Meine Themenschwerpunkte für Walberberg und Bornheim sind: 

  • Keine weiteren Neubaugebiete in Walberberg. Unsere Straßen vertragen keine weitere großflächige Bebauung, insbesondere keine weitere Hangbebauung.
  • Ausbau sicherer Fuß- und Schulwege im gesamten Stadtgebiet
  • Erweiterung des “Berghüpfers“ Linie 745 bis zur Haltestelle Linie 18 in Brühl Schwadorf, sowie Anschluss der Coloniastrasse
  • Ausbau des Radverkehrsnetzes im gesamten Stadtgebiet
  • 2-gleisiger Ausbau der Stadtbahnlinie 18 & neue 10-Minuten-Taktung 
  • Schneller Breitbandausbau in ganz Walberberg
  • Stärkung der regionalen Produzenten und Anbieter
  • Erhalt der Frischluftschneisen zwischen den Ortschaften
  • Umwandlung aller städtischen Brachflächen in ökologisch wertvolle Flächen und die Unterstützung privater Initiativen
  • Stärkung und Erhalt des örtlichen Vereinslebens
  • Abwägung des Standortes für Windräder nach gemeinschaftlichen Bürgerinteressen und nicht nach parteipolitischen Ideologien

Die nächsten Jahre werden auch in Walberberg von den wirtschaftlichen Folgen der Corona-Krise und des Klimawandels in unserer Region geprägt sein. Wir wollen auf zukunftsgewandte Lösungen setzen.

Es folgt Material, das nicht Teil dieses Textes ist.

import Literature.Geometry.Riemannian.ShrinkerDistanceComparisonCutoff
import Literature.Geometry.Riemannian.ShrinkerPotentialGrowthProofs
import Literature.Geometry.Riemannian.VolumeSphereTheoremJacobiFrameProofs
import Literature.Geometry.Riemannian.BakryEmeryHeatFlow
import HarnessLib

/-!
# Zhang's weighted Laplacian comparison for the distance on a gradient shrinker, along geodesic
# directions (Zhang 2009, Prop. 2.2 (ii)), part 2: along one geodesic, then at every far point

The geometric half of Z.-H. Zhang's proof that complete
gradient shrinking Ricci solitons have `R ≥ 0` (Proc. AMS 137 (2009), Thm. 1.3 (ii), proof, Step 1;
Wei–Wylie's `f`-Laplacian comparison). For a complete connected gradient shrinker
`Ric + Hess f = g/2` and a base point `p` there is `C = C(p)` such that at every `x₀` with
`d(p, x₀) ≥ 1` the following SECOND-ORDER UPPER BARRIERS for `d(p, ·)` along geodesic directions
exist: a `g`-orthonormal frame `e` of `T_{x₀}M` headed by the direction `e none = γ̇(T)` of a unit
speed minimizing geodesic `γ` from `p` to `x₀ = γ(T)`, and reals `q_o`, with
`d(p, exp_{x₀}(s e_o)) ≤ d(p, x₀) + [o = none] s + q_o s²` for `s` near `0` and
`2 Σ_o q_o − df(e none) ≤ C`.

Proof: Hopf–Rinow (`exists_isMinimizingUpTo_of_isGeodesicallyComplete`); a `g`-orthonormal frame at
`x₀` headed by `γ̇(T)` (`exists_orthonormal_frame_with_head`), transported parallel along `γ`
(`exists_parallel_orthonormal_frame_Ioo'`); the variation fields `X_o = φ E_o` with the cut-off
`φ(t) = χ(t) χ(2T + 1 − 2t)`, `χ = Real.smoothTransition` (`φ(0) = 0`, `φ = 1` on `[1, T]`); the
tree's distance barrier `HaslhoferMuller.edist_toReal_le_taylor` (second variation of energy +
`d² ≤ T·Energy`) for each `X_o`, giving `q_o = (Q_o + εT)/2`, `Q_o = ∫₀ᵀ g(R(X_o,γ̇)X_o,γ̇) + |X_o'|²`;
the trace identity `Σ_o g(R(E_o,γ̇)E_o,γ̇) = −Ric(γ̇,γ̇)` (`sum_val_curvature_eq_ricci`,
`val_curvature_skew`); the soliton equation `Ric(γ̇,γ̇) = ½ − (f∘γ)''`; and ONE integration by
parts, in which the boundary term `(f∘γ)'(T) = df(e none)` is exactly the drift term of the
weighted Laplacian (the Wei–Wylie cancellation), leaving `∫₀¹ ((k+1)φ'² − 2φφ'(f∘γ)') − ½∫φ²`,
bounded by data on the compact unit ball about `p`.

§2 (`directionalComparison_core`) assembles the datum at EVERY point `x₀` with `d(p, x₀) ≥ 1` by
Hopf–Rinow (`exists_isMinimizingUpTo_of_isGeodesicallyComplete`, unit speed reparametrisation) and
compactness of the closed unit ball about `p`, on which `|∇f|²` is bounded (`contMDiff_gradSq`) and
through which every minimizing segment from `p` runs during `[0, 1]`. First user: stub X_A
`stub_directionalComparison` of the crux `EntropyRung.NoncompactShrinkerGap` (Summits/SmoothPoincare4,
line `collapsed-ends-usc`, skeleton v6) — one half of the discharge of the named fact
`shrinkerScalarCurvature_nonneg` (`ShrinkerScalarCurvatureNonneg.lean`); the other half is the
localised minimum principle. Everything here is proved; no definitions, no named facts.

## References

* Z.-H. Zhang, *On the completeness of gradient Ricci solitons*, Proc. AMS 137 (2009) 2755–2759,
  Prop. 2.2 (ii) and proof of Thm. 1.3, Step 1. [Zhang2009]
* G. Wei, W. Wylie, J. Differential Geom. 83 (2009) 377–405, Thm. 1.1 (a); J. M. Lee,
  *Introduction to Riemannian Manifolds* (2018), Thm. 10.22 (second variation).
-/

noncomputable section
-- the sub-problem namespace `Summit.NavierStokesRegularity.NavierStokesRegularity` repeats the summit name by design (D-0017)
set_option linter.dupNamespace false

namespace Summit.NavierStokesRegularity.NavierStokesRegularity.Theorems

open Set MeasureTheory intervalIntegral Literature.Analysis.FluidPDE Literature.Analysis.FluidPDE.TaoCascade

namespace GappedFrontRobustOn

variable {m : ℕ} {𝕊 : Finset (ℤ × ℤ × ℤ)}
variable {τ ε₀ : ℝ} {α : Fin m → Fin m → Fin m → ℤ × ℤ × ℤ → ℝ}
  {S₀ : Fin m → ℤ → ℝ} {S F : Fin m → ℤ → ℝ → ℝ}
/-! ## 6. The Fubini estimate -/

/-- For `a ≠ 0`, the set `{y | 1 < a * y - c ≤ 4}` is an interval of length `3 / |a|`. -/
theorem volume_fibre_le {a c : ℝ} (ha : a ≠ 0) :
    volume {y : ℝ | 1 < a * y - c ∧ a * y - c ≤ 4} ≤ ENNReal.ofReal (3 / |a|) := by
  rcases lt_or_gt_of_ne ha with ha' | ha'
  · have hset : {y : ℝ | 1 < a * y - c ∧ a * y - c ≤ 4} = Ico ((4 + c) / a) ((1 + c) / a) := by
      ext y
      simp only [mem_setOf_eq, mem_Ico]
      rw [div_le_iff_of_neg ha', lt_div_iff_of_neg ha']
      constructor
      · rintro ⟨h1, h4⟩
        constructor <;> linarith
      · rintro ⟨h4, h1⟩
        constructor <;> linarith
    rw [hset, Real.volume_Ico, abs_of_neg ha']
    apply le_of_eq
    congr 1
    field_simp
    ring
  · have hset : {y : ℝ | 1 < a * y - c ∧ a * y - c ≤ 4} = Ioc ((1 + c) / a) ((4 + c) / a) := by
      ext y
      simp only [mem_setOf_eq, mem_Ioc]
      rw [div_lt_iff₀ ha', le_div_iff₀ ha']
      constructor
      · rintro ⟨h1, h4⟩
        constructor <;> linarith
      · rintro ⟨h1, h4⟩
        constructor <;> linarith
    rw [hset, Real.volume_Ioc, abs_of_pos ha']
    apply le_of_eq
    congr 1
    field_simp
    ring

/-- The fibre-length bound as a function of the coordinate `a = p.1 0`: `4R` near `a = 0`, else `3 / |a|`. -/
def φ (R x : ℝ) : ℝ := if |x| < 1 / R then 4 * R else 3 / |x|

/-- `φ R x ≥ 0` for `R ≥ 0`. -/
theorem φ_nonneg {R x : ℝ} (hR : 0 ≤ R) : 0 ≤ φ R x := by
  unfold φ
  split_ifs <;> positivity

Walberberg ist für junge Familien nur mit personell gut ausgestatteten Kindertagesstätten und offenen Ganztagsschulen attraktiv. Hier müssen wir kreativ und schnell Verbesserungen erreichen. Corona hat außerdem deutlich gemacht, wie wichtig für unsere Schulen und Familien eine moderne digitale Ausstattung und ein leistungsstarkes Internet ist.

Unsere Wälder kämpfen mit Dürre und Schädlingsbefall, unsere Landwirtschaft steht vor neuen, nie dagewesenen Herausforderungen. Hier müssen wir jetzt die richtigen Entscheidungen für die nächsten Jahre treffen. Nur ohne ideologische Scheuklappen können wir wirtschaftlichen Einbußen entgegenarbeiten und die besten Lösungen für Bornheim finden.

Im Besonderen liegt mir die Nahversorgung mit regionalen und ökologischen Lebensmitteln, auch von kleineren landwirtschaftlichen Betrieben am Herzen. Das Vorgebirge soll seinen (noch) unverkennbaren ländlichen Charakter erhalten.  

Ich bin 54 Jahre alt, habe vier Kinder (3, 6, 9 und 20 Jahre alt) und wohne seit über 20 Jahren in Walberberg. Aber vielleicht kennen Sie mich ja bereits aus meiner langjährigen Tätigkeit in der Vereinsgemeinschaft? Oder vom  Walberberger Traktortreffen, das ich alljährlich zum Pfingstfest mit den Oldtimerfreunden organisiere?